Max A. Urich and E. G. Heyne2

Spontaneously occurring off-type plants susceptible to leaf rust race 9 were found at a high rate (2.61 per 1,000 seedlings tested) in the progeny of self-pollinated (bagged) spikes of ‘Ottawa’ wheat. They appeared to originate from three different events in a normal, disomic Ottawa population: (1) mutation of the gene for leaf rust race 9 resistance, (2) breakage and loss of a terminal portion of chromosome 6B, which included the gene for resistance, and (3) nonpairing of the two 6B homologues, which resulted in mono-6B and mono-6B telo-6BS aneuploids. A relatively high rate of 6B aneuploids occurred after one generation of self-pollination (1.58 per 1,000 seedlings) and after two generations of self-pollination (2.97 per 1,000 seedlings).

Spontaneously occurring white-glumed spikes ere found at the rate of 1.8 and 2.4 per 10,000 spikes in foundation and registered Ottawa, respectively. Those off-types had either a ditelo or di-iso constitution, indicating loss of an arm of chromosome lB. They probably originated from nonpairing of an 1B bivalent and subsequent misdivision and recombination of an 1B univalent.

Nonhomology did not appear to cause nonpairing which was not random but affected chromosomes 1B and 6B more frequently than other chromosomes. This study suggests that Ottawa has some type of genetic malfunction that prevents chromosomes 1B and 6B from pairing in all meiotic cells.

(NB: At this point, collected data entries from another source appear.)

import Mathlib.Data.Set.Finite.List
import Literature.Computability.Complexity.UniversalWitnessCircuits
import Literature.Computability.Complexity.EasyWitnessProofs
import HarnessLib

/-!
# Universal witness circuits: hard inputs at infinitely many lengths, and Thm. 5.2 from three leaves

Supplement to `UniversalWitnessCircuits.lean`, which opens Williams' Thm. 5.2
(`Williams2014_thm_5_2`: "If `NEXP ⊆ P/poly` then every language in `NEXP` has universal witness
circuits of polynomial size") along its printed proof (Williams 2010, Appendix A) into the
derandomization leaf `Williams2010_MA_io_of_not_witnessCircuits` and the three easy-witness leaves
of `EasyWitness.lean`, and proves the assembly `Williams2014_thm_5_2_of_components`. Two things
are added here, both PROVED:

* `NVerifier.not_hasWitnessCircuits_iff_frequently` — the hypothesis of the derandomization leaf,
  `¬ V.HasWitnessCircuits` ("`V` has no witness circuits of polynomial size": for every `d` SOME
  `x ∈ L` has no accepted witness encoded by a `B₂`-circuit with `≤ |x|ᵈ + d` gates), is
  EQUIVALENT to the printed hypothesis shape — Williams 2010, App. A: "for all constants `d ≥ 1`,
  there is an infinite sequence of inputs" with only hard accepted witnesses; IKW 2002, Thm. 12 (2):
  "for every `d ∈ ℕ` and infinitely many `n ∈ ℕ`" — namely: for every `d`, at infinitely many
  lengths `n` (`∃ᶠ n in atTop`) there is an `x ∈ L` of length `n` all of whose accepted witnesses
  are `d`-hard. The docstrings of the leaf argue this informally; the proof is the absorption of the
  finitely many short members of `L` into the exponent, using correctness of `V` and
  `exists_isPrefix_truthTable` (every string is a prefix of the truth table of some `B₂`-circuit:
  pad to length `2^{|y|}` and realise the table, `cktSize_univ`);
* `Williams2014_thm_5_2_of_leaves`, `Williams2014_thm_5_1_of_leaves` — the assemblies with IKW's
  Thm. 2 discharged by the tree's theorem `IKW2002_thm2_holds` (`EasyWitnessProofs.lean`, Kannan's
  diagonal language is hard almost everywhere and lies in `Σ₄ᵖ ⊆ EXP`), so that the remaining trust
  base of `Williams2014_thm_5_2` and `Williams2014_thm_5_1` is exactly
  {`EXP_eq_MA_of_subset_PPoly`, `Williams2010_MA_io_of_not_witnessCircuits`, `IKW2002_lemma5`}.

Nothing here duplicates Mathlib (no complexity classes there) or the tree (searched
`iff_frequently`, `isPrefix_truthTable`, `of_leaves`; the `Iff.rfl` unfolding
`hasUniversalWitnessCircuits_iff` and the leaf live in `UniversalWitnessCircuits.lean`).

## References

* R. Williams, *Nonuniform ACC circuit lower bounds*, J. ACM 61 (2014) 2:1–2:32, §5, Thm. 5.1,
  Thm. 5.2 (p. 17) [Williams2014] (held: `paper:doi-10-1145-2559903`).
* R. Williams, *Improving exhaustive search implies superpolynomial lower bounds*, STOC 2010,
  231–240, Def. 3.2, Lemma 3.1, Appendix A (proof of Lemma 3.1) [Williams2010STOC] (held:
  `paper:doi-10-1145-1806689-1806723`, pp. 10 and 26 of the held text).
* R. Impagliazzo, V. Kabanets, A. Wigderson, *In search of an easy witness: exponential time vs.
  probabilistic polynomial time*, JCSS 65 (2002) 672–694, Thm. 2, Lemma 5, Thm. 12 (2), Lemma 17,
  Thm. 22, Thm. 31 [ImpagliazzoKabanetsWigderson2002] (held:
  `paper:doi-10-1016-s0022-0000-02-00024-7`).
* S. Arora, B. Barak, *Computational Complexity: A Modern Approach*, CUP 2009, Claim 2.13 (every
  function has a circuit) [AroraBarakCC2009].
-/

noncomputable section

namespace Literature.Computability.Complexity

open Filter

/-! ### Every string is encoded by some circuit -/

/-- Every string is a prefix of the truth table of some `B₂`-circuit: pad `y` with zeros to length
`2^{|y|}` and take any `B₂`-circuit for that table (`cktSize_univ`; Arora–Barak 2009, Claim 2.13:
every Boolean function has a circuit). Hence finitely many inputs always have witness circuits of
SOME size. [cite: AroraBarakCC2009, Claim 2.13] -/
theorem exists_isPrefix_truthTable (y : List Bool) :
    ∃ (m : ℕ) (W : Circuit (Fin m)), W.IsOver B2 ∧ y <+: MetaComplexity.truthTable W.eval := by
  have hy : y.length ≤ 2 ^ y.length := (Nat.lt_two_pow_self).le
  set t : List Bool := y ++ List.replicate (2 ^ y.length - y.length) false with ht_def
  have ht : t.length = 2 ^ y.length := by
    simp only [ht_def, List.length_append, List.length_replicate]
    omega
  obtain ⟨C, hB, -, hC⟩ :=
    (cktSize_univ fun (v : Fin y.length → Bool) (_ : Unit) =>
      MetaComplexity.ofTruthTable t ht v).toCircuit
  refine ⟨y.length, C, hB, ?_⟩
  have hCe : C.eval = MetaComplexity.ofTruthTable t ht := funext hC
  rw [hCe, MetaComplexity.truthTable_ofTruthTable]
  exact List.prefix_append _ _

/-- `nᵈ + d` is monotone in the exponent-and-constant `d` (also at `n = 0`, where `0⁰ = 1`).
[folklore] -/
theorem pow_add_self_mono (n : ℕ) {d D : ℕ} (h : d ≤ D) : n ^ d + d ≤ n ^ D + D := by
  rcases Nat.eq_zero_or_pos n with rfl | hn
  · rcases Nat.eq_zero_or_pos d with rfl | hd
    · rcases Nat.eq_zero_or_pos D with rfl | hD
      · simp
      · rw [Nat.zero_pow hD]; simp; omega
    · rw [Nat.zero_pow hd, Nat.zero_pow (lt_of_lt_of_le hd h)]; omega
  · exact Nat.add_le_add (Nat.pow_le_pow_right hn h) h

/-! ### "No witness circuits" = hard inputs at infinitely many lengths -/

/-- Unfolding of `¬ V.HasWitnessCircuits`: for every exponent `d` some `x ∈ L` has NO accepted
witness that is a prefix of the truth table of a `B₂`-circuit with `≤ |x|ᵈ + d` gates ("some
correct verifier for `NEXP` accepts witnesses that cannot be encoded with small circuits",
Williams 2010, §3, before Lemma 3.1). [cite: Williams2010STOC, §3 (before Lemma 3.1)] -/
theorem NVerifier.not_hasWitnessCircuits_iff {k : ℕ} {L : Language Bool}
    (V : NVerifier (fun n => 2 ^ (n ^ k)) L) :
    ¬ V.HasWitnessCircuits ↔ ∀ d : ℕ, ∃ x ∈ L, ∀ (m : ℕ) (W : Circuit (Fin m)) (y : List Bool),
      W.IsOver B2 → W.size ≤ x.length ^ d + d → y.length ≤ V.c * 2 ^ (x.length ^ k) + V.c →
        V.rel x y = true → ¬ y <+: MetaComplexity.truthTable W.eval := by
  unfold NVerifier.HasWitnessCircuits
  push Not
  rfl

/-- **"No witness circuits of polynomial size" means hard inputs at infinitely many lengths.**
`¬ V.HasWitnessCircuits` iff for every `d` there are, at infinitely many lengths `n`
(`∃ᶠ n in atTop`), inputs `x ∈ L` of length `n` none of whose accepted witnesses is a prefix of
the truth table of a `B₂`-circuit with `≤ nᵈ + d` gates — Williams' "for all constants `d ≥ 1`,
there is an infinite sequence of inputs" with hard witnesses (2010, App. A) and the hypothesis
shape of IKW's Thm. 12 (2) ("for every `d ∈ ℕ` and infinitely many `n ∈ ℕ`, `fₙ` has circuit
complexity greater than `n^d`"). (`→`: were the hard lengths for `d` bounded by `N`, the finitely
many `x ∈ L` shorter than `N` would have witness circuits of a common size `D₀` — correctness of `V`
and `exists_isPrefix_truthTable` — and the constant `max d D₀` would give `V` witness circuits;
`←`: immediate.) [cite: Williams2010STOC, Appendix A (proof of Lemma 3.1)]
[cite: ImpagliazzoKabanetsWigderson2002, Thm. 12 (2)] -/
theorem NVerifier.not_hasWitnessCircuits_iff_frequently {k : ℕ} {L : Language Bool}
    (V : NVerifier (fun n => 2 ^ (n ^ k)) L) :
    ¬ V.HasWitnessCircuits ↔ ∀ d : ℕ, ∃ᶠ n in atTop, ∃ x ∈ L, x.length = n ∧
      ∀ (m : ℕ) (W : Circuit (Fin m)) (y : List Bool), W.IsOver B2 → W.size ≤ x.length ^ d + d →
        y.length ≤ V.c * 2 ^ (x.length ^ k) + V.c → V.rel x y = true →
          ¬ y <+: MetaComplexity.truthTable W.eval := by
  classical
  -- `Easy d x`: `x` has an accepted witness encoded by a circuit with `≤ |x|^d + d` gates
  set Easy : ℕ → List Bool → Prop := fun d x => ∃ (m : ℕ) (W : Circuit (Fin m)) (y : List Bool),
    W.IsOver B2 ∧ W.size ≤ x.length ^ d + d ∧ y.length ≤ V.c * 2 ^ (x.length ^ k) + V.c ∧
      V.rel x y = true ∧ y <+: MetaComplexity.truthTable W.eval with hEasy
  have hmono : ∀ {d D : ℕ} (x : List Bool), d ≤ D → Easy d x → Easy D x := by
    rintro d D x hdD ⟨m, W, y, hB, hs, hy, hr, hp⟩
    exact ⟨m, W, y, hB, hs.trans (pow_add_self_mono x.length hdD), hy, hr, hp⟩
  -- every `x ∈ L` is easy for SOME `d` (correctness + `exists_isPrefix_truthTable`)
  have hsome : ∀ x ∈ L, ∃ d, Easy d x := by
    intro x hx
    obtain ⟨y, hy, hr⟩ := (V.mem_iff x).1 hx
    obtain ⟨m, W, hB, hp⟩ := exists_isPrefix_truthTable y
    exact ⟨W.size, m, W, y, hB, Nat.le_add_left _ _, hy, hr, hp⟩
  -- restatement of both sides through `Easy`
  have hnot : ∀ (d : ℕ) (x : List Bool), (∀ (m : ℕ) (W : Circuit (Fin m)) (y : List Bool),
      W.IsOver B2 → W.size ≤ x.length ^ d + d → y.length ≤ V.c * 2 ^ (x.length ^ k) + V.c →
        V.rel x y = true → ¬ y <+: MetaComplexity.truthTable W.eval) ↔ ¬ Easy d x := by
    intro d x
    simp only [hEasy, not_exists, not_and]
  have hHas : V.HasWitnessCircuits ↔ ∃ c, ∀ x ∈ L, Easy c x := Iff.rfl
  simp only [hnot, hHas]
  constructor
  · intro hno d
    rw [Filter.frequently_atTop]
    intro N
    by_contra hN
    push Not at hN
    -- all `x ∈ L` of length `≥ N` are easy for `d`
    have hlong : ∀ x ∈ L, N ≤ x.length → Easy d x := fun x hx hNx => hN x.length hNx x hx rfl
    -- the finitely many shorter members of `L` are easy for a common `D₀`
    have hfin : {x : List Bool | x.length < N}.Finite := List.finite_length_lt Bool N
    set g : List Bool → ℕ := fun x => if hx : x ∈ L then Nat.find (hsome x hx) else 0 with hg
    obtain ⟨D₀, hD₀⟩ := (hfin.image g).bddAbove
    have hshort : ∀ x ∈ L, x.length < N → Easy D₀ x := by
      intro x hx hxN
      have hgx : g x ≤ D₀ := hD₀ (Set.mem_image_of_mem g hxN)
      have hfx : Easy (g x) x := by
        simp only [hg, dif_pos hx]
        exact Nat.find_spec (hsome x hx)
      exact hmono x hgx hfx
    refine hno ⟨max d D₀, fun x hx => ?_⟩
    rcases lt_or_ge x.length N with hxN | hxN
    · exact hmono x (le_max_right _ _) (hshort x hx hxN)
    · exact hmono x (le_max_left _ _) (hlong x hx hxN)
  · rintro hfreq ⟨c, hc⟩
    obtain ⟨n, x, hx, -, hhard⟩ := (hfreq c).exists
    exact hhard (hc x hx)

/-- The derandomization leaf may therefore be fed the printed hypothesis directly: a verifier with
`d`-hard inputs at infinitely many lengths for every `d` puts `MA` inside
`io-[NTIME(2^{n^ε})/n^ε]` for every `ε > 0`. [cite: Williams2010STOC, Appendix A (proof of Lemma 3.1)] -/
theorem MA_subset_io_of_frequently_hard (hA : Williams2010_MA_io_of_not_witnessCircuits)
    {k : ℕ} {L : Language Bool} (V : NVerifier (fun n => 2 ^ (n ^ k)) L)
    (hV : ∀ d : ℕ, ∃ᶠ n in atTop, ∃ x ∈ L, x.length = n ∧
      ∀ (m : ℕ) (W : Circuit (Fin m)) (y : List Bool), W.IsOver B2 → W.size ≤ x.length ^ d + d →
        y.length ≤ V.c * 2 ^ (x.length ^ k) + V.c → V.rel x y = true →
          ¬ y <+: MetaComplexity.truthTable W.eval)
    {ε : ℝ} (hε : 0 < ε) :
    MA ⊆ io (advice (NTIME fun n => 2 ^ ⌈(n : ℝ) ^ ε⌉₊) fun n => ⌈(n : ℝ) ^ ε⌉₊) :=
  hA L k V (V.not_hasWitnessCircuits_iff_frequently.2 hV) ε hε

/-! ### Theorem 5.2 and Theorem 5.1 from the three remaining leaves -/

/-- **Williams 2014, Thm. 5.2 from its three remaining leaves**: `EXP ⊆ P/poly ⟹ EXP = MA`
(BFL91/BFNW93; IKW Thm. 22, `EXP_eq_MA_of_subset_PPoly`), the derandomization of `MA` from a
verifier without witness circuits (Williams 2010, App. A; IKW Thm. 12 (2) with Lemma 17,
`Williams2010_MA_io_of_not_witnessCircuits`) and IKW's Lemma 5 (`IKW2002_lemma5`, a universal
nondeterministic machine); the diagonalization `EXP ⊄ io-SIZE(n^c)` (IKW Thm. 2) is the tree's
theorem `IKW2002_thm2_holds`. [cite: Williams2014, Thm. 5.2]
[cite: Williams2010STOC, Lemma 3.1 and Appendix A] -/
theorem Williams2014_thm_5_2_of_leaves (h22 : EXP_eq_MA_of_subset_PPoly)
    (hA : Williams2010_MA_io_of_not_witnessCircuits) (h5 : IKW2002_lemma5) :
    Williams2014_thm_5_2 :=
  Williams2014_thm_5_2_of_components h22 hA h5 IKW2002_thm2_holds

/-- **Williams 2014, Thm. 5.1 from the same three leaves** (through
`Williams2014_thm_5_1_of_components`, i.e. Thm. 5.1 from Thm. 5.2, `SuccinctWitnessesFromUWC.lean`).
[cite: Williams2014, Thm. 5.1 and Thm. 5.2] -/
theorem Williams2014_thm_5_1_of_leaves (h22 : EXP_eq_MA_of_subset_PPoly)
    (hA : Williams2010_MA_io_of_not_witnessCircuits) (h5 : IKW2002_lemma5) :
    Williams2014_thm_5_1 :=
  Williams2014_thm_5_1_of_components h22 hA h5 IKW2002_thm2_holds

end Literature.Computability.Complexity

end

Key Words: Aneuploid • Chromosome • Genetic Variability • Leaf Rust • Meiosis


1 Contribution No. 1038, Department of Agronomy and Kansas Agricultural Experiment Station, Kansas State University, Manhattan, in cooperation with the Crops Research Division, Agricultural Research Service, U. S. Department of Agriculture. Part of a dissertation submitted by the senior author to Kansas State University in partial fulfillment of the requirements for the Ph.D. degree.

2 Research Assistant, Kansas State University (now Research Agronomist, W. R. Grace and Co., Hutchinson, Kansas), and Professor of Agronomy, Manhattan 66502, respectively.